GA Group Projects Today we will form teams of several students; Each team will implement a GA in Matlab (or C/Java/VB?) to restore a corrupted image: Each team should have one good programmer, and access to a notebook computer (preferably with Matlab)! You will submit a written report in week 14 and give a short presentation in week 15 (in English)
GA Group Project: details The form of the corruption source is additive noise: N(row,col)= NoiseAmp sin([2π NoiseFreqRow row]+[2π NoiseFreqCol col])) Teams must code a simple GA that optimises the three unknown constants NoiseAmp, NoiseFreqRow, and NoiseFreqCol such that the restoration error (the difference between the original and GA-optimised restored image) is minimised. To make things easy, we will measure the average per-pixel restoration error, thus: Restoration error = (Ioriginal + Noise GA )-Icorrupted where Ioriginal is the original uncorrupted Lena image, Icorrupted is the corrupted image (I will give you), and Noise GA is the modelled GA corruption noise using the noise equation above.
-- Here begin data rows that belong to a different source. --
/-- **The geodesic flow is `C^k` along whole orbit segments, and the domains are lower
semicontinuous** (Lee 2018, Thm. 4.27 with the fundamental theorem on flows, Prop. 5.19 (c);
Lang 1995, Ch. IV §1, Thm. 1.16, whose proof — cover the compact orbit segment by finitely many
local flows, write the time-`T` map as an `N`-fold composite of time-`T/N` maps, compose `C^k`
maps — is followed here on `TM`). If `[0, T] ⊆ dom γ_{p₀}` then on a neighbourhood `𝒱` of `p₀`
in `TM` all `γ_p` are defined on `[0, T]` and `p ↦ (γ_p(T), γ_p'(T))` is `C^k`.
[cite: LeeRiemannianManifolds2018, Thm. 4.27 and Prop. 5.19 (c)] -/
theorem exists_nhds_contMDiffOn_geodesicFlow_of_subset (hk : 1 ≤ k) (p₀ : TangentBundle I M)
    {T : ℝ} (hT : 0 ≤ T) (hTdom : Icc 0 T ⊆ maximalGeodesicDomain cov p₀.proj p₀.2) :
    ∃ 𝒱 : Set (TangentBundle I M), IsOpen 𝒱 ∧ p₀ ∈ 𝒱 ∧
      (∀ p ∈ 𝒱, Icc 0 T ⊆ maximalGeodesicDomain cov p.proj p.2) ∧
      ContMDiffOn I.tangent I.tangent k
        (fun p : TangentBundle I M ↦ tangentLift I (maximalGeodesic cov p.proj p.2) T) 𝒱 := by
  classical
  -- local flows everywhere
  choose 𝒰 h𝒰o hmem ε hε hdom hsmooth using fun q : TangentBundle I M ↦
    exists_nhds_contMDiffOn_geodesicFlow (cov := cov) hk q
  -- the compact orbit segment and a finite subcover
  set Φ₀ : ℝ → TangentBundle I M := tangentLift I (maximalGeodesic cov p₀.proj p₀.2) with hΦ₀
  have hK : IsCompact (Φ₀ '' Icc 0 T) :=
    isCompact_Icc.image_of_continuousOn
      ((continuousOn_tangentLift_maximalGeodesic _ _).mono hTdom)
  obtain ⟨t, ht⟩ := hK.elim_finite_subcover 𝒰 (fun q ↦ h𝒰o q)
    (fun q _ ↦ mem_iUnion.2 ⟨q, hmem q⟩)
  have htne : t.Nonempty := by
    have h0 : Φ₀ 0 ∈ Φ₀ '' Icc 0 T := mem_image_of_mem _ ⟨le_rfl, hT⟩
    obtain ⟨q, hq, -⟩ := mem_iUnion₂.1 (ht h0)
    exact ⟨q, hq⟩
  set ε₀ : ℝ := t.inf' htne ε with hε₀
  have hε₀pos : 0 < ε₀ := (Finset.lt_inf'_iff htne).2 fun q _ ↦ hε q
  have hε₀le : ∀ q ∈ t, ε₀ ≤ ε q := fun q hq ↦ Finset.inf'_le ε hq
  -- the number of steps and the step `τ = T / N < ε₀`
  obtain ⟨N, hN⟩ := exists_nat_gt (T / ε₀)
  have hNpos' : (0 : ℝ) < N := lt_of_le_of_lt (div_nonneg hT hε₀pos.le) hN
  have hNpos : 0 < N := by exact_mod_cast hNpos'
  set τ : ℝ := T / N with hτ
  have hτ0 : 0 ≤ τ := div_nonneg hT (Nat.cast_nonneg N)
  have hτε : τ < ε₀ := by
    rw [hτ, div_lt_iff₀ hNpos']
    calc T = (T / ε₀) * ε₀ := by field_simp
      _ < N * ε₀ := by gcongr
      _ = ε₀ * N := mul_comm _ _
  have hNτ : (N : ℝ) * τ = T := by
    rw [hτ]
    field_simp
  -- induction on the number of steps
  have step : ∀ j : ℕ, j ≤ N → ∃ 𝒱 : Set (TangentBundle I M), IsOpen 𝒱 ∧ p₀ ∈ 𝒱 ∧
      (∀ p ∈ 𝒱, Icc 0 ((j : ℝ) * τ) ⊆ maximalGeodesicDomain cov p.proj p.2) ∧
      ContMDiffOn I.tangent I.tangent k
        (fun p : TangentBundle I M ↦
          tangentLift I (maximalGeodesic cov p.proj p.2) ((j : ℝ) * τ)) 𝒱 := by
    intro j
    induction j with
    | zero =>
      intro _
      refine ⟨univ, isOpen_univ, mem_univ _, fun p _ s hs ↦ ?_, ?_⟩
      · have hs0 : s = 0 := le_antisymm (by simpa using hs.2) hs.1
        rw [hs0]
        exact (maximalGeodesic_spec' (cov := cov) p.proj p.2).2.1
      · simp only [Nat.cast_zero, zero_mul]
        exact contMDiffOn_id.congr fun p _ ↦ tangentLift_maximalGeodesic_zero (cov := cov) p
    | succ j ih =>
      intro hj
      obtain ⟨𝒱, h𝒱o, hp𝒱, hdomj, hsmj⟩ := ih (Nat.le_of_succ_le hj)
      have hjτ0 : 0 ≤ (j : ℝ) * τ := mul_nonneg (Nat.cast_nonneg j) hτ0
      -- the point of the orbit at time `j τ` lies in one of the local flows
      have hjτT : (j : ℝ) * τ ∈ Icc 0 T := by
        refine ⟨hjτ0, ?_⟩
        calc (j : ℝ) * τ ≤ N * τ := by
              gcongr
              exact_mod_cast Nat.le_of_succ_le hj
          _ = T := hNτ
      obtain ⟨q, hqt, hq⟩ := mem_iUnion₂.1 (ht (mem_image_of_mem Φ₀ hjτT))
      set Φj : TangentBundle I M → TangentBundle I M := fun p ↦
        tangentLift I (maximalGeodesic cov p.proj p.2) ((j : ℝ) * τ) with hΦj
      set 𝒱' : Set (TangentBundle I M) := 𝒱 ∩ Φj ⁻¹' 𝒰 q with h𝒱'
      have h𝒱'o : IsOpen 𝒱' := hsmj.continuousOn.isOpen_inter_preimage h𝒱o (h𝒰o q)
      have hp𝒱' : p₀ ∈ 𝒱' := ⟨hp𝒱, hq⟩
      have hτq : τ ∈ Ioo (-(ε q)) (ε q) := ⟨by linarith [hε q], hτε.trans_le (hε₀le q hqt)⟩
      -- domains: `[0, (j+1)τ] ⊆ dom γ_p` for `p ∈ 𝒱'`
      have hdomj1 : ∀ p ∈ 𝒱', Icc 0 (((j + 1 : ℕ) : ℝ) * τ) ⊆
          maximalGeodesicDomain cov p.proj p.2 := by
        intro p hp s hs
        by_cases hsj : s ≤ j * τ
        · exact hdomj p hp.1 ⟨hs.1, hsj⟩
        · push Not at hsj
          have hjdom : (j : ℝ) * τ ∈ maximalGeodesicDomain cov p.proj p.2 :=
            hdomj p hp.1 ⟨hjτ0, le_rfl⟩
          have hs' : s - j * τ ∈ Ioo (-(ε q)) (ε q) := by
            have h2 : s ≤ ((j + 1 : ℕ) : ℝ) * τ := hs.2
            push_cast at h2
            constructor
            · linarith [hε q]
            · linarith [hτq.2]
          have hmem' := hdom q (Φj p) hp.2 hs'
          have h3 := add_mem_maximalGeodesicDomain_of_translate (cov := cov) p.proj p.2 hjdom hmem'
          simpa using h3
      refine ⟨𝒱', h𝒱'o, hp𝒱', hdomj1, ?_⟩
      -- smoothness: `Φ_{(j+1)τ} = Φ_τ ∘ Φ_{jτ}` on `𝒱'`
      have hcomp : ContMDiffOn I.tangent I.tangent k
          (fun p : TangentBundle I M ↦ tangentLift I
            (maximalGeodesic cov (Φj p).proj (Φj p).2) τ) 𝒱' := by
        have hinner : ContMDiffOn I.tangent (I.tangent.prod 𝓘(ℝ, ℝ)) k
            (fun p : TangentBundle I M ↦ (Φj p, τ)) 𝒱' :=
          (hsmj.mono inter_subset_left).prodMk contMDiffOn_const
        exact (hsmooth q).comp hinner fun p hp ↦ ⟨hp.2, hτq⟩
      refine hcomp.congr fun p hp ↦ ?_
      have hjdom : (j : ℝ) * τ ∈ maximalGeodesicDomain cov p.proj p.2 :=
        hdomj p hp.1 ⟨hjτ0, le_rfl⟩
      have h1 : τ + j * τ ∈ maximalGeodesicDomain cov p.proj p.2 := by
        refine hdomj1 p hp ⟨by positivity, ?_⟩
        push_cast
        linarith
      obtain ⟨-, hlift⟩ := maximalGeodesic_translate (cov := cov) p.proj p.2 hjdom h1
      have h2 : ((j + 1 : ℕ) : ℝ) * τ = τ + j * τ := by
        push_cast
        ring
      rw [h2]
      exact hlift.symm
  obtain ⟨𝒱, h𝒱o, hp𝒱, hdomN, hsmN⟩ := step N le_rfl
  rw [hNτ] at hdomN hsmN
  exact ⟨𝒱, h𝒱o, hp𝒱, hdomN, hsmN⟩

end Global

end Literature.Geometry.Riemannian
GA Group Project: details Each iteration of your GA will, for each gene in the population: Generate new values for NoiseAmp, NoiseFreqRow, and NoiseFreqCol. Corrupt the original image using the equation N(row,col)=NoiseAmp sin([2π NoiseFreqRow row]+[2π NoiseFreqCol col])) Measure the restoration error (subtract the GA corrupted image from the original corrupted image). This becomes the (inverse of) this gene s fitness Make new child genes using selection, crossover, and mutation functions. The search ranges for the three variables are: NoiseAmp 0 to 30.0 NoiseFreqRow 0 to 0.01 NoiseFreqCol 0 to 0.01 Each gene encodes all three variables. If you use 1 byte per variable, each gene will be 24-bits, if you use 2-bytes per variable, 48 bits: 10110111 01010001 11001010 (24-bits per gene) NoiseAmp NoiseFreqRow NoiseFreqCol You need to map the (binary) integer values of each gene to floating point values for the variables. I.e, for NoiseAmp, 00000000=0.0 and 11111111=30.0
Next Lecture We will learn more about Genetic Algorithms (GAs) We will discuss the image restoration project. Read: Gonzalez and Woods Access to the course website: http://www.ritsumei.ac.jp/~gulliver/iaml
Homework: Project Preparation Start coding your GA. User inputs are population size (integer, e.g., 50), crossover rate (%, integer, e.g. 60), mutation rate (%, integer, e.g. 5), and total iterations (integer, e.g. 100). Make arrays to hold the gene binary values Fill the arrays with random binary data Map the gene s binary values to the three noise parameters values (floating point) Using the equation N(row,col)=NoiseAmp*sin([2π* NoiseFreqRow*row]+[2π*NoiseFreqCol*col])) calculate the corruption noise for each pixel of the image. Remember, the noise values can be negative, so use signed data types.